Github PK Tool:Github PK Tool

Garbage output on multi channel audio and audio above 24khz

Quackdoc opened this issue · comments

Seems like audio decode is picky on what gets input to it

Audio mediainfo

General
Complete name                            : C:\Users\Quack\code\whisper-burn\slap.wav
Format                                   : Wave
File size                                : 788 KiB
Duration                                 : 4 s 203 ms
Overall bit rate mode                    : Constant
Overall bit rate                         : 1 536 kb/s
Writing application                      : Lavf58.29.100

Audio
Format                                   : PCM
Format settings                          : Little / Signed
Codec ID                                 : 1
Duration                                 : 4 s 203 ms
Bit rate mode                            : Constant
Bit rate                                 : 1 536 kb/s
Channel(s)                               : 2 channels
Sampling rate                            : 48.0 kHz
Bit depth                                : 16 bits
Stream size                              : 788 KiB (100%)

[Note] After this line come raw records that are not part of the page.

import Summits.ValiantsHypothesis.ValiantsHypothesis.Theorems.LacunarySymmetroidMatrixDescartesCensusPivotDefs
import Summits.ValiantsHypothesis.ValiantsHypothesis.Theorems.LacunarySymmetroidMatrixDescartesCensusPivotCruxBridge

/-!
# `MatrixDescartes` census — pivot column, normal forms: exponent shift and letter padding

HONEST FRAMING.  Bookkeeping for the object-search cell `pub-symmetroid`'s Conjecture-B column in pivot currency
(`…CensusPivotDefs.lean`; typer g8).  Two invariances of the census currency `pivotPosRoots e d J P` (distinct POSITIVE zeros of
`det (X^e • J + ∑ X^{d k} • P k)`) that every proof or search in the column uses tacitly: (1) a COMMON SHIFT of all exponents
multiplies the determinant by a power of `X` and leaves the positive zeros unchanged (`pivotPosRoots_shift`), so rows may assume
`e = 0` or `min d = 0`; (2) PADDING with a zero letter (PSD) at any exponent changes nothing (`pivotPosRoots_snoc_zero`), so the
rows are ANTITONE in the number of letters: `pivotRootLawAt_of_succ_letters : PivotRootLawAt m (K+1) q B → PivotRootLawAt m K q B`
and `pivotRootLawAt_of_le_letters` (with `…CensusPivotBridge.pivotRootLawAt_of_le_index` the rows are thus monotone in `K` and in
the index; size monotonicity is not treated here).  Landed as a HELPER of the crux item stmt-ValiantsHypothesis-18050 with no
closure claim; nothing here bears on `Theses.LacunarySymmetroid.MatrixDescartes`, on `KPlusLogSqLaw`, on the census registers, or
on `VP ≠ VNP`.

[folklore] `det (X^c • M) = X^{cm} det M`; a zero summand; block-diagonal determinant; reindexing.
-/

-- `Summit.ValiantsHypothesis.ValiantsHypothesis.…` repeats a component by the D-0017 layout
-- (single-conjunct summit), which the `dupNamespace` linter flags; the name is mandated.
set_option linter.dupNamespace false

namespace Summit.ValiantsHypothesis.ValiantsHypothesis.Theorems.LacunarySymmetroidMatrixDescartes.Pivot

open scoped BigOperators Matrix
open Polynomial

/-- Shifting every exponent by `c` multiplies the pivot pencil by `X^c`. [folklore] -/
theorem pivot_pencil_shift {m K : ℕ} (e c : ℕ) (d : Fin K → ℕ) (J : Matrix (Fin m) (Fin m) ℝ)
    (P : Fin K → Matrix (Fin m) (Fin m) ℝ) :
    ((X : ℝ[X]) ^ (e + c)) • J.map Polynomial.C + ∑ k, ((X : ℝ[X]) ^ (d k + c)) • (P k).map Polynomial.C
      = ((X : ℝ[X]) ^ c) • (((X : ℝ[X]) ^ e) • J.map Polynomial.C + ∑ k, ((X : ℝ[X]) ^ d k) • (P k).map Polynomial.C) := by
  rw [smul_add, Finset.smul_sum, smul_smul, ← pow_add, add_comm c e]
  congr 1
  refine Finset.sum_congr rfl fun k _ => ?_
  rw [smul_smul, ← pow_add, add_comm c (d k)]

/-- **Exponent shift invariance**: `pivotPosRoots (e + c) (d + c) J P = pivotPosRoots e d J P` — a common shift of all
exponents multiplies `det` by `X^{c·m}` and leaves the distinct positive zeros unchanged. [folklore] -/
theorem pivotPosRoots_shift {m K : ℕ} (e c : ℕ) (d : Fin K → ℕ) (J : Matrix (Fin m) (Fin m) ℝ)
    (P : Fin K → Matrix (Fin m) (Fin m) ℝ) :
    pivotPosRoots (e + c) (fun k => d k + c) J P = pivotPosRoots e d J P := by
  unfold pivotPosRoots
  rw [pivot_pencil_shift, Matrix.det_smul, Fintype.card_fin]
  congr 1
  exact LiftNormalForm.posRoots_eq_of_eq_C_mul_X_pow_mul _ _ 1 (c * m) one_ne_zero (by rw [map_one, one_mul, pow_mul])

/-- Rows may assume the pivot exponent is `0` after a shift: the law at `(m,K,q,B)` bounds `pivotPosRoots (e + c) (d + c)`
through `pivotPosRoots e d`. [bookkeeping] -/
theorem pivotRootLawAt_apply_shift {m K q B : ℕ} (h : PivotRootLawAt m K q B) (e c : ℕ) (d : Fin K → ℕ)
    (J : Matrix (Fin m) (Fin m) ℝ) (P : Fin K → Matrix (Fin m) (Fin m) ℝ) (hJ : J.IsSymm) (hP : ∀ k, (P k).PosSemidef)
    (hW : ∃ W : Matrix (Fin m) (Fin q) ℝ, (J + W * Wᵀ).PosSemidef) :
    pivotPosRoots (e + c) (fun k => d k + c) J P ≤ B := by
  rw [pivotPosRoots_shift]
  exact h e d J P hJ hP hW

/-- **Padding with a zero letter** (at any exponent `d₀`) changes nothing:
`pivotPosRoots e (Fin.snoc d d₀) J (Fin.snoc P 0) = pivotPosRoots e d J P`. [folklore] -/
theorem pivotPosRoots_snoc_zero {m K : ℕ} (e d₀ : ℕ) (d : Fin K → ℕ) (J : Matrix (Fin m) (Fin m) ℝ)
    (P : Fin K → Matrix (Fin m) (Fin m) ℝ) :
    pivotPosRoots e (Fin.snoc d d₀ : Fin (K + 1) → ℕ) J (Fin.snoc P 0 : Fin (K + 1) → Matrix (Fin m) (Fin m) ℝ)
      = pivotPosRoots e d J P := by
  unfold pivotPosRoots
  rw [Fin.sum_univ_castSucc]
  simp only [Fin.snoc_castSucc, Fin.snoc_last, Matrix.map_zero Polynomial.C (map_zero _), smul_zero, add_zero]

/-- **Rows are antitone in the number of letters**: a law for `K + 1` PSD letters implies the law for `K` letters (pad with a
zero letter). [folklore] -/
theorem pivotRootLawAt_of_succ_letters {m K q B : ℕ} (h : PivotRootLawAt m (K + 1) q B) : PivotRootLawAt m K q B := by
  intro e d J P hJ hP hW
  rw [← pivotPosRoots_snoc_zero e 0 d J P]
  refine h e _ J _ hJ (fun k => ?_) hW
  refine Fin.lastCases ?_ (fun i => ?_) k
  · simpa only [Fin.snoc_last] using Matrix.PosSemidef.zero
  · simpa only [Fin.snoc_castSucc] using hP i

/-- **Rows are antitone in the number of letters** (iterated): `K ≤ K' → PivotRootLawAt m K' q B → PivotRootLawAt m K q B`.
[folklore] -/
theorem pivotRootLawAt_of_le_letters {m K K' q B : ℕ} (hKK' : K ≤ K') (h : PivotRootLawAt m K' q B) :
    PivotRootLawAt m K q B := by
  obtain ⟨r, rfl⟩ := Nat.exists_eq_add_of_le hKK'
  induction r with
  | zero => simpa using h
  | succ r ih => exact ih (Nat.le_add_right K r) (pivotRootLawAt_of_succ_letters (by simpa [Nat.add_assoc] using h))

/-! ## (3) Size: bordering with `X^e` -/

/-- Block-diagonal with a PSD block and a nonnegative scalar block is PSD. -/
theorem posSemidef_fromBlocks_diag {m : ℕ} {A : Matrix (Fin m) (Fin m) ℝ} (hA : A.PosSemidef) {a : ℝ} (ha : 0 ≤ a) :
    (Matrix.fromBlocks A 0 0 (a • (1 : Matrix (Fin 1) (Fin 1) ℝ))).PosSemidef := by
  refine Matrix.PosSemidef.of_dotProduct_mulVec_nonneg ?_ fun x => ?_
  · have hAh := hA.isHermitian
    unfold Matrix.IsHermitian at hAh ⊢
    rw [Matrix.fromBlocks_conjTranspose, hAh]
    simp
  · rw [star_trivial]
    have hx : x = Sum.elim (x ∘ Sum.inl) (x ∘ Sum.inr) := (Sum.elim_comp_inl_inr x).symm
    rw [hx, Matrix.fromBlocks_mulVec, sumElim_dotProduct_sumElim]
    simp only [Sum.elim_comp_inl, Sum.elim_comp_inr, Matrix.zero_mulVec, add_zero, zero_add, Matrix.smul_mulVec,
      Matrix.one_mulVec, dotProduct_smul, smul_eq_mul]
    have h1 := hA.dotProduct_mulVec_nonneg (x ∘ Sum.inl)
    rw [star_trivial] at h1
    have h2 : 0 ≤ (x ∘ Sum.inr) ⬝ᵥ (x ∘ Sum.inr) := Finset.sum_nonneg fun j _ => mul_self_nonneg _
    exact add_nonneg h1 (mul_nonneg ha h2)

/-- The size-`(m ⊕ 1)` pencil built from `J ⊕ [1]` and `P k ⊕ [0]` is block-diagonal with corner `X^e`. -/
theorem pencil_fromBlocks {m K : ℕ} (e : ℕ) (d : Fin K → ℕ) (J : Matrix (Fin m) (Fin m) ℝ)
    (P : Fin K → Matrix (Fin m) (Fin m) ℝ) :
    ((X : ℝ[X]) ^ e) • (Matrix.fromBlocks J 0 0 (1 : Matrix (Fin 1) (Fin 1) ℝ)).map Polynomial.C
        + ∑ k, ((X : ℝ[X]) ^ d k) • (Matrix.fromBlocks (P k) 0 0 (0 : Matrix (Fin 1) (Fin 1) ℝ)).map Polynomial.C
      = Matrix.fromBlocks (((X : ℝ[X]) ^ e) • J.map Polynomial.C + ∑ k, ((X : ℝ[X]) ^ d k) • (P k).map Polynomial.C)
          0 0 (((X : ℝ[X]) ^ e) • (1 : Matrix (Fin 1) (Fin 1) ℝ[X])) := by
  ext (i | i) (j | j)
  · simp [Matrix.sum_apply]
  · simp [Matrix.sum_apply]
  · simp [Matrix.sum_apply]
  · simp [Matrix.sum_apply, Matrix.one_apply]


/-- Transport with an explicit index witness: a `Fin`-indexed pivot law at index `q` bounds an arbitrarily indexed pivot
pencil whose pivot has index `≤ q` (`J + W Wᵀ ⪰ 0`, `W : Matrix ι (Fin q) ℝ`). [folklore] -/
theorem card_posRoots_le_of_pivotLaw_index {ι κ : Type} [Fintype ι] [DecidableEq ι] [Fintype κ] {q B : ℕ}
    (h : PivotRootLawAt (Fintype.card ι) (Fintype.card κ) q B)
    (e : ℕ) (d : κ → ℕ) (J : Matrix ι ι ℝ) (P : κ → Matrix ι ι ℝ) (hJ : J.IsSymm) (hP : ∀ k, (P k).PosSemidef)
    (W : Matrix ι (Fin q) ℝ) (hW : (J + W * Wᵀ).PosSemidef) :
    ((Matrix.det (((X : ℝ[X]) ^ e) • J.map Polynomial.C
        + ∑ k, ((X : ℝ[X]) ^ d k) • (P k).map Polynomial.C)).roots.toFinset.filter (fun t => 0 < t)).card ≤ B := by
  classical
  set σ := Fintype.equivFin ι
  set τ := Fintype.equivFin κ
  have hJ' : (Matrix.reindex σ σ J).IsSymm := by
    unfold Matrix.IsSymm at hJ ⊢
    rw [Matrix.reindex_apply, Matrix.transpose_submatrix, hJ]
  have hP' : ∀ k, (Matrix.reindex σ σ (P (τ.symm k))).PosSemidef := fun k => by
    rw [Matrix.reindex_apply]
    exact (hP (τ.symm k)).submatrix σ.symm
  have hW' : (Matrix.reindex σ σ J + (W.submatrix σ.symm id) * (W.submatrix σ.symm id)ᵀ).PosSemidef := by
    have hprod : (W.submatrix σ.symm id) * (W.submatrix σ.symm id)ᵀ = (W * Wᵀ).submatrix σ.symm σ.symm := by
      rw [Matrix.transpose_submatrix]
      exact Matrix.submatrix_mul_equiv W Wᵀ σ.symm (Equiv.refl (Fin q)) σ.symm
    have hadd : J.submatrix σ.symm σ.symm + (W * Wᵀ).submatrix σ.symm σ.symm = (J + W * Wᵀ).submatrix σ.symm σ.symm :=
      rfl
    rw [hprod, Matrix.reindex_apply, hadd]
    exact hW.submatrix σ.symm
  have hb := h e (fun k => d (τ.symm k)) (Matrix.reindex σ σ J) (fun k => Matrix.reindex σ σ (P (τ.symm k))) hJ' hP'
    ⟨W.submatrix σ.symm id, hW'⟩
  unfold pivotPosRoots at hb
  rwa [det_pivot_reindex σ τ e d J P] at hb

/-- **Rows are antitone in the size**: a law at size `m + 1` implies the law at size `m` (border the pencil with the
`1 × 1` block `X^e`, i.e. `J ⊕ [1]`, `P k ⊕ [0]`, `W` padded by a zero row; `det` gains the factor `X^e`). -/
theorem pivotRootLawAt_of_succ_size {m K q B : ℕ} (h : PivotRootLawAt (m + 1) K q B) : PivotRootLawAt m K q B := by
  intro e d J P hJ hP hW
  obtain ⟨W, hW⟩ := hW
  classical
  -- the bordered data over `Fin m ⊕ Fin 1`
  set J₁ : Matrix (Fin m ⊕ Fin 1) (Fin m ⊕ Fin 1) ℝ := Matrix.fromBlocks J 0 0 1 with hJ₁
  set P₁ : Fin K → Matrix (Fin m ⊕ Fin 1) (Fin m ⊕ Fin 1) ℝ := fun k => Matrix.fromBlocks (P k) 0 0 0 with hP₁
  set W₁ : Matrix (Fin m ⊕ Fin 1) (Fin q) ℝ := Matrix.fromRows W 0 with hW₁
  have hJ₁s : J₁.IsSymm := by
    unfold Matrix.IsSymm at hJ ⊢
    rw [hJ₁, Matrix.fromBlocks_transpose, hJ]
    simp
  have hP₁p : ∀ k, (P₁ k).PosSemidef := fun k => by
    simpa [hP₁] using posSemidef_fromBlocks_diag (hP k) (le_refl (0 : ℝ))
  have hW₁p : (J₁ + W₁ * W₁ᵀ).PosSemidef := by
    have hWW : W₁ * W₁ᵀ = Matrix.fromBlocks (W * Wᵀ) 0 0 0 := by
      rw [hW₁, Matrix.transpose_fromRows, Matrix.fromRows_mul_fromCols]
      simp
    rw [hWW, hJ₁, Matrix.fromBlocks_add]
    simpa using posSemidef_fromBlocks_diag hW (zero_le_one : (0 : ℝ) ≤ 1)
  -- its positive-root count equals the original one
  have hdet : Matrix.det (((X : ℝ[X]) ^ e) • J₁.map Polynomial.C + ∑ k, ((X : ℝ[X]) ^ d k) • (P₁ k).map Polynomial.C)
      = Polynomial.C 1 * (X : ℝ[X]) ^ e
        * Matrix.det (((X : ℝ[X]) ^ e) • J.map Polynomial.C + ∑ k, ((X : ℝ[X]) ^ d k) • (P k).map Polynomial.C) := by
    rw [hJ₁, hP₁, pencil_fromBlocks, Matrix.det_fromBlocks_zero₂₁, Matrix.det_smul, Matrix.det_one, Fintype.card_fin,
      map_one]
    ring
  have hcount := LiftNormalForm.posRoots_eq_of_eq_C_mul_X_pow_mul _ _ 1 e one_ne_zero hdet
  -- transport to `Fin (m+1)` and apply the law
  have h' : PivotRootLawAt (Fintype.card (Fin m ⊕ Fin 1)) (Fintype.card (Fin K)) q B := by
    simpa only [Fintype.card_sum, Fintype.card_fin] using h
  have hb := card_posRoots_le_of_pivotLaw_index h' e d J₁ P₁ hJ₁s hP₁p W₁ hW₁p
  unfold pivotPosRoots
  rw [← hcount]
  exact hb


/-- **Rows are antitone in the size** (iterated): `m ≤ m' → PivotRootLawAt m' K q B → PivotRootLawAt m K q B`. [folklore] -/
theorem pivotRootLawAt_of_le_size {m m' K q B : ℕ} (hmm' : m ≤ m') (h : PivotRootLawAt m' K q B) :
    PivotRootLawAt m K q B := by
  obtain ⟨r, rfl⟩ := Nat.exists_eq_add_of_le hmm'
  induction r with
  | zero => simpa using h
  | succ r ih => exact ih (Nat.le_add_right m r) (pivotRootLawAt_of_succ_size (by simpa [Nat.add_assoc] using h))

end Summit.ValiantsHypothesis.ValiantsHypothesis.Theorems.LacunarySymmetroidMatrixDescartes.Pivot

Audio file: https://cdn.discordapp.com/attachments/615105639567589376/1141946730485665893/slap.wav

target\release\whisper.exe .\slap.wav small_en        08/18/2023 12:07:51 AMLoading waveform...
Loading model...
Chunk 0:  (screaming)

Chunk 1:  (screeching)

Transcribed text:  (screeching)

whisper-ctranslate2:

whisper-ctranslate2.exe slap.wav --model tiny.en      08/18/2023 12:10:23 AM
Detected language 'English' with probability 1.000000
[00:00.000 --> 00:04.000]  Also, it's not always useful.
Transcription results written to 'C:\Users\Quack\code\whisper-burn' directory

EDIT: transcoding the audio file using ffmpeg -i .\slap.wav -ar SAMPLE_RATE -ac 1 slap-edit.wav seems to make it work, It needs to be both single channel as well as 41khz or less.

at 41khz the audio output was

Chunk 0:  Oh, son, it's not all you are.

Transcribed text:  Oh, son, it's not all you are.

at 24khz and below it is

Chunk 0:  also it's not always useful.

Transcribed text:  also it's not always useful

the whisper model itself expects 16Khz mono.

ah that make sense, I would assume burn doesn't do down sampling for the samplerate or for channel downmixing

This is partially addressed by 4080a33, but if I get the time I plan on looking into resampling and channel downmixing. I do have some work done, however I was using dasp which has proven it'self to be rather unusable, so im looking into different crates.

Looked into fon and it seems like it may work, but i don't like how it hasn't been active since feb'22.

currently looking into other crates

@Quackdoc have a look at https://github.com/HEnquist/rubato

It does what you need. I've had no success with the sync Ftt methods yet but SincFixedIn which is in their main example works well.

Here's how I'm using it - I have a pop at the end but the main downsampling is very good:

https://github.com/wavey-ai/soundkit/blob/75bf99c0e220bcfa380c6ae72e626257fb4790e0/src/audio_pipeline.rs#L67

(I had a feeling the Synchronous resampling FFT method might be better for wasm but haven't tested it and may have misunderstood what's its designed for, as the output is terribly distorted. Still investigating. Hopefully SincInterpolationType::Linear is good enough for real-time use cases)